▶ [Exercise prompt]: From the first line of the entries below to the line with "ELEMENTS FORM A", give each line again exactly.

=== Supplied data ===

import Literature.NumberTheory.Automorphic.RegularOrbitChartProductNonarch   -- ★ `exists_openPartialHomeomorph_conjOrbit` (product-form regular orbit chart on `M_n(F)`)
import Literature.NumberTheory.Automorphic.LocalStableConjSplitPlace        -- ★ `localSplitEquiv : U(H)(L⁺_v) ≃ₜ* GL_N(L_w)` at a split place, `coe_localSplitEquiv_apply`
import Literature.NumberTheory.Automorphic.AdelicUnitaryGroupDatum          -- ★ `cmDatum`, `map_cmConjRingHom_eq_map_complexConj`, `isUnit_placeForm_of_isUnit_det`
import Literature.NumberTheory.Rogawski1990.LocalTransfer                    -- ★ `IsRegularElt`
import Literature.Algebra.Polynomial.SeparablePi                            -- ★ `separable_iff_forall_map_evalRingHom`
import HarnessLib

/-!
# Crux `H413` — K2-LIT E3 «EllipticInputs», U12-h engine L1 (split places and `GL_n`): CONJUGATES OF NEARBY CENTRALISER POINTS BY SMALL ELEMENTS FORM A
# NEIGHBOURHOOD of a regular semisimple element — in `GL_n(F)` over a complete non-archimedean field, and in `U_N(H)(L⁺_v)` at a SPLIT place

Cell `hodgecm-mathlib`, Track B «K2-LIT», crux item `stmt-HodgeConjecture-24833` (h413), line `K2_E3_EllipticInputs`, socket U12-h `sig_K2E3CharLocConstNearRegular` (‹#9L›);
file L1-split of the memo `K2/K2E3-p09/g0/MEMO-U12h-9L-interface.v2.K2E3-p09-g0.md` (seat K2E3-p09 (g0)), twin of ★ `K2E3RegularConjugationOpenNonsplit` (p855243).
`--supports stmt-HodgeConjecture-24833 --as helper`.  THEOREMS ONLY — no `def`, no named fact, no instance, no notation, no `sorry`.  HONEST LABEL: HC_CM is proved only
modulo the 7 printed citations (2 remaining named inputs: hLiu418 = stmt-HodgeConjecture-24832, h413 = stmt-HodgeConjecture-24833) until rung 0 closes; count-neutral engine.

THE MATHEMATICS [HarishChandra1970, Part I §3 Lemma 20].  ★ `exists_openPartialHomeomorph_conjOrbit` (F0P3a road D-N6s, chart-B): for `A ∈ M_n(F)` with separable
characteristic polynomial, `e(X, Y) = (1 + X)(A + Y)(1 + X)⁻¹` is an `OpenPartialHomeomorph` from `𝔪 × 𝔠` (`𝔠 = C(A)` the commutant) to `M_n(F)` near `(0, 0) ↦ A`.  Hence
(§1) for `γ ∈ GL_n(F)` regular semisimple and any neighbourhoods `W ∋ 1`, `O ∋ γ` in `GL_n(F)`: `{x t x⁻¹ : x ∈ W, t ∈ Z(γ) ∩ O} ∈ 𝓝 γ` — push the neighbourhood
`e.source ∩ {1 + X ∈ W} ∩ {A + Y ∈ O}` of `(0,0)` through `e` and pull back along the open embedding `GL_n(F) ↪ M_n(F)` (Mathlib `Units.isOpenEmbedding_val`; `A + Y`
commutes with `A` for `Y ∈ C(A)`).  (§2) At a place `v` of `L⁺` SPLIT in `L` (`w ∣ v`, `w̄ ≠ w`), transport along ★ `localSplitEquiv : U(H)(L⁺_v) ≃ₜ* GL_N(L_w)` (regularity =
separability of the `w`-component, ★ `separable_iff_forall_map_evalRingHom`) gives the same statement on `(cmDatum L N H).Local v` — with ★ p855243 this is L1 at
EVERY finite place, every `N`.

* §1 **`conj_centralizer_mem_nhds_gl`** (field level, `GL_n(F)`);  §2 **`conj_torus_mem_nhds_of_isRegularElt_split`** (`U_N(H)(L⁺_v)`, split `v`).

## References
* [HarishChandra1970] Harish-Chandra (notes by G. van Dijk), *Harmonic Analysis on Reductive p-adic Groups*, LNM 162 (1970), Part I §3 Lemma 20.
* [Borel1991] A. Borel, *Linear Algebraic Groups*, 2nd ed. (1991), I.4 (4.2, 4.4).
* [Rogawski1990] J. D. Rogawski, *Automorphic Representations of Unitary Groups in Three Variables*, Ann. of Math. Stud. 123 (1990), §3.1 p. 19, §4.9 p. 54.
-/

set_option autoImplicit false
-- the mandated namespace repeats `HodgeConjecture.HodgeConjecture`, as in every `Theorems/*.lean` of this sub-problem
set_option linter.dupNamespace false

noncomputable section

open Set Filter Topology
open scoped Matrix.Norms.Operator Matrix MatrixGroups Pointwise

namespace Summit.HodgeConjecture.HodgeConjecture.Cruxes.H413.K2E3RegularConjugationOpenSplit

/-! ## §1 `GL_n(F)`, `F` a complete non-trivially normed field of characteristic zero -/

section GLn

variable {F : Type*} [NontriviallyNormedField F] [CompleteSpace F] [CharZero F] {n : Type*} [Fintype n] [DecidableEq n]

/-- **SMALL CONJUGATES OF NEARBY CENTRALISER POINTS FORM A NEIGHBOURHOOD OF A REGULAR SEMISIMPLE `γ ∈ GL_n(F)`**: for every neighbourhood `W` of `1` and `O` of
`γ`, `{x t x⁻¹ : x ∈ W, t ∈ Z(γ), t ∈ O} ∈ 𝓝 γ` (★ `exists_openPartialHomeomorph_conjOrbit` pushed through Mathlib's open embedding `GL_n(F) ↪ M_n(F)`).
[cite: HarishChandra1970, Part I §3 Lemma 20] [cite: Borel1991, I.4 (4.2, 4.4)] -/
theorem conj_centralizer_mem_nhds_gl (γ : GL n F) (hγ : ((γ : Matrix n n F).charpoly).Separable)
    {W : Set (GL n F)} (hW : W ∈ 𝓝 (1 : GL n F)) {O : Set (GL n F)} (hO : O ∈ 𝓝 γ) :
    {g : GL n F | ∃ x ∈ W, ∃ t : GL n F, t ∈ Subgroup.centralizer ({γ} : Set (GL n F)) ∧ t ∈ O ∧ g = x * t * x⁻¹} ∈ 𝓝 γ := by
  haveI : @CompleteSpace (Matrix n n F) PseudoMetricSpace.toUniformSpace := FiniteDimensional.complete F (Matrix n n F)
  have hemb : IsOpenEmbedding (Units.val : GL n F → Matrix n n F) := Units.isOpenEmbedding_val
  -- the slice `𝔪` and the commutant `𝔠` of `A = γ`
  set 𝔪 := LinearMap.range (LinearMap.mulLeft F (γ : Matrix n n F) - LinearMap.mulRight F (γ : Matrix n n F) : Module.End F (Matrix n n F)) with h𝔪
  set 𝔠 := LinearMap.ker (LinearMap.mulLeft F (γ : Matrix n n F) - LinearMap.mulRight F (γ : Matrix n n F) : Module.End F (Matrix n n F)) with h𝔠
  obtain ⟨e, h0, -, he⟩ := Literature.NumberTheory.Automorphic.exists_openPartialHomeomorph_conjOrbit (γ : Matrix n n F) hγ
  -- the two coordinate maps `p ↦ 1 + X`, `p ↦ A + Y` and the neighbourhood of `(0, 0)` they cut out
  have hWm : Units.val '' W ∈ 𝓝 ((1 : GL n F) : Matrix n n F) := hemb.image_mem_nhds.2 hW
  have hOm : Units.val '' O ∈ 𝓝 ((γ : GL n F) : Matrix n n F) := hemb.image_mem_nhds.2 hO
  have hc1 : Continuous fun p : ↥𝔪 × ↥𝔠 => (1 : Matrix n n F) + (p.1 : Matrix n n F) :=
    continuous_const.add (𝔪.subtype.continuous_of_finiteDimensional.comp continuous_fst)
  have hc2 : Continuous fun p : ↥𝔪 × ↥𝔠 => (γ : Matrix n n F) + (p.2 : Matrix n n F) :=
    continuous_const.add (𝔠.subtype.continuous_of_finiteDimensional.comp continuous_snd)
  have h1 : (fun p : ↥𝔪 × ↥𝔠 => (1 : Matrix n n F) + (p.1 : Matrix n n F)) ⁻¹' (Units.val '' W) ∈ 𝓝 (0 : ↥𝔪 × ↥𝔠) :=
    hc1.continuousAt.preimage_mem_nhds (by simpa only [Prod.fst_zero, ZeroMemClass.coe_zero, add_zero, Units.val_one] using hWm)
  have h2 : (fun p : ↥𝔪 × ↥𝔠 => (γ : Matrix n n F) + (p.2 : Matrix n n F)) ⁻¹' (Units.val '' O) ∈ 𝓝 (0 : ↥𝔪 × ↥𝔠) :=
    hc2.continuousAt.preimage_mem_nhds (by simpa only [Prod.snd_zero, ZeroMemClass.coe_zero, add_zero] using hOm)
  have hS := e.image_mem_nhds h0 (inter_mem (e.open_source.mem_nhds h0) (inter_mem h1 h2))
  have he0 : e 0 = ((γ : GL n F) : Matrix n n F) := by
    rw [he]; simp only [Prod.fst_zero, Prod.snd_zero, ZeroMemClass.coe_zero, add_zero, Ring.inverse_one, mul_one, one_mul]
  rw [he0] at hS
  -- pull back along the open embedding `GL_n(F) ↪ M_n(F)`
  rw [hemb.nhds_eq_comap]
  refine ⟨_, hS, ?_⟩
  rintro g ⟨p, ⟨-, hpW, hpO⟩, hpg⟩
  obtain ⟨x, hxW, hx⟩ := hpW
  obtain ⟨t, htO, ht⟩ := hpO
  have hx' : (x : Matrix n n F) = 1 + (p.1 : Matrix n n F) := hx
  have ht' : (t : Matrix n n F) = (γ : Matrix n n F) + (p.2 : Matrix n n F) := ht
  have hcomm : (γ : Matrix n n F) * ((γ : Matrix n n F) + (p.2 : Matrix n n F)) = ((γ : Matrix n n F) + (p.2 : Matrix n n F)) * (γ : Matrix n n F) := by
    have h2 : (γ : Matrix n n F) * (p.2 : Matrix n n F) - (p.2 : Matrix n n F) * (γ : Matrix n n F) = 0 := by
      have := LinearMap.mem_ker.1 p.2.2
      rwa [LinearMap.sub_apply, LinearMap.mulLeft_apply, LinearMap.mulRight_apply] at this
    rw [mul_add, add_mul, sub_eq_zero.1 h2]
  refine ⟨x, hxW, t, ?_, htO, ?_⟩
  · rw [Subgroup.mem_centralizer_iff]
    rintro _ rfl
    exact Units.ext (by rw [Units.val_mul, Units.val_mul, ht', hcomm])
  · apply Units.ext
    rw [Units.val_mul, Units.val_mul, ← hpg, he, ← hx', ← ht', Ring.inverse_unit]

end GLn

/-! ## §2 `U_N(H)(L⁺_v)` at a place split in `L` -/

section SplitPlace

open NumberField IsDedekindDomain Literature.NumberTheory.Rogawski1990 Literature.NumberTheory.Automorphic Literature.NumberTheory.Automorphic.UnitaryGroup

variable (L : Type) [Field L] [NumberField L] [IsCMField L] {N : ℕ} (H : Matrix (Fin N) (Fin N) L) {v : HeightOneSpectrum (𝓞 ↥(maximalRealSubfield L))}

/-- **SMALL CONJUGATES OF NEARBY TORUS POINTS FORM A NEIGHBOURHOOD OF A REGULAR `γ₀ ∈ U_N(H)(L⁺_v)` AT A SPLIT PLACE** (`H` hermitian with `det H` a unit, `w ∣ v` with
`w̄ ≠ w`, every `N`): for every neighbourhood `W` of `1` and `O` of `γ₀`, `{x t x⁻¹ : x ∈ W, t ∈ Z(γ₀), t ∈ O} ∈ 𝓝 γ₀` — §1 transported along ★ `localSplitEquiv :
U(H)(L⁺_v) ≃ₜ* GL_N(L_w)`. [cite: HarishChandra1970, Part I §3 Lemma 20] [cite: Rogawski1990, §3.1 p. 19] -/
theorem conj_torus_mem_nhds_of_isRegularElt_split (hH : (H.map (cmConjRingHom L))ᵀ = H) (hHd : IsUnit H.det)
    (w : PlacesOver L v) (hw : IsCMField.complexConj L • w.1 ≠ w.1)
    (γ₀ : (cmDatum L N H).Local v) (hγ₀ : IsRegularElt (γ₀.val : GL (Fin N) (LocalRing L v)))
    {W : Set ((cmDatum L N H).Local v)} (hW : W ∈ 𝓝 (1 : (cmDatum L N H).Local v)) {O : Set ((cmDatum L N H).Local v)} (hO : O ∈ 𝓝 γ₀) :
    {g : (cmDatum L N H).Local v | ∃ x ∈ W, ∃ t : ↥(Subgroup.centralizer ({γ₀} : Set ((cmDatum L N H).Local v))),
      (t : (cmDatum L N H).Local v) ∈ O ∧ g = x * (t : (cmDatum L N H).Local v) * x⁻¹} ∈ 𝓝 γ₀ := by
  classical
  letI : NontriviallyNormedField (w.1.adicCompletion L) := Valued.toNontriviallyNormedField (w.1.adicCompletion L) (WithZero (Multiplicative ℤ))
  haveI : CharZero (w.1.adicCompletion L) := charZero_of_injective_algebraMap (algebraMap L _).injective
  let ψ : (cmDatum L N H).Local v ≃ₜ* GL (Fin N) (w.1.adicCompletion L) :=
    localSplitEquiv (IsCMField.complexConj L) H (IsCMField.complexConj_ne_one L)
      ((map_cmConjRingHom_eq_map_complexConj L H) ▸ hH) w hw (isUnit_placeForm_of_isUnit_det hHd w.1)
  -- regularity of the `w`-component
  have hsep : (((ψ γ₀ : GL (Fin N) (w.1.adicCompletion L)) : Matrix (Fin N) (Fin N) (w.1.adicCompletion L)).charpoly).Separable := by
    have h := (Literature.Algebra.Polynomial.separable_iff_forall_map_evalRingHom _).1 hγ₀ w
    rw [← Matrix.charpoly_map] at h
    exact h
  -- §1 in `GL_N(L_w)` at `ψ γ₀` with the transported neighbourhoods
  have hW' : ψ '' W ∈ 𝓝 (1 : GL (Fin N) (w.1.adicCompletion L)) := by
    rw [← map_one ψ]; exact ψ.toHomeomorph.isOpenEmbedding.image_mem_nhds.2 hW
  have hO' : ψ '' O ∈ 𝓝 (ψ γ₀) := ψ.toHomeomorph.isOpenEmbedding.image_mem_nhds.2 hO
  have h := conj_centralizer_mem_nhds_gl (ψ γ₀) hsep hW' hO'
  have hback := ψ.continuous.continuousAt.preimage_mem_nhds h
  refine mem_of_superset hback ?_
  rintro g ⟨x', ⟨x, hxW, rfl⟩, t', ht', ⟨t, htO, rfl⟩, hg⟩
  have htc : t ∈ Subgroup.centralizer ({γ₀} : Set ((cmDatum L N H).Local v)) := by
    rw [Subgroup.mem_centralizer_iff] at ht' ⊢
    rintro _ rfl
    exact ψ.injective (by rw [map_mul, map_mul]; exact ht' _ rfl)
  refine ⟨x, hxW, ⟨t, htc⟩, htO, ψ.injective ?_⟩
  rw [map_mul, map_mul, map_inv]
  exact hg

end SplitPlace

end Summit.HodgeConjecture.HodgeConjecture.Cruxes.H413.K2E3RegularConjugationOpenSplit

end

===

▶ [Result of this task]:
import Literature.NumberTheory.Automorphic.RegularOrbitChartProductNonarch   -- ★ `exists_openPartialHomeomorph_conjOrbit` (product-form regular orbit chart on `M_n(F)`)
import Literature.NumberTheory.Automorphic.LocalStableConjSplitPlace        -- ★ `localSplitEquiv : U(H)(L⁺_v) ≃ₜ* GL_N(L_w)` at a split place, `coe_localSplitEquiv_apply`
import Literature.NumberTheory.Automorphic.AdelicUnitaryGroupDatum          -- ★ `cmDatum`, `map_cmConjRingHom_eq_map_complexConj`, `isUnit_placeForm_of_isUnit_det`
import Literature.NumberTheory.Rogawski1990.LocalTransfer                    -- ★ `IsRegularElt`
import Literature.Algebra.Polynomial.SeparablePi                            -- ★ `separable_iff_forall_map_evalRingHom`
import HarnessLib

/-!
# Crux `H413` — K2-LIT E3 «EllipticInputs», U12-h engine L1 (split places and `GL_n`): CONJUGATES OF NEARBY CENTRALISER POINTS BY SMALL ELEMENTS FORM A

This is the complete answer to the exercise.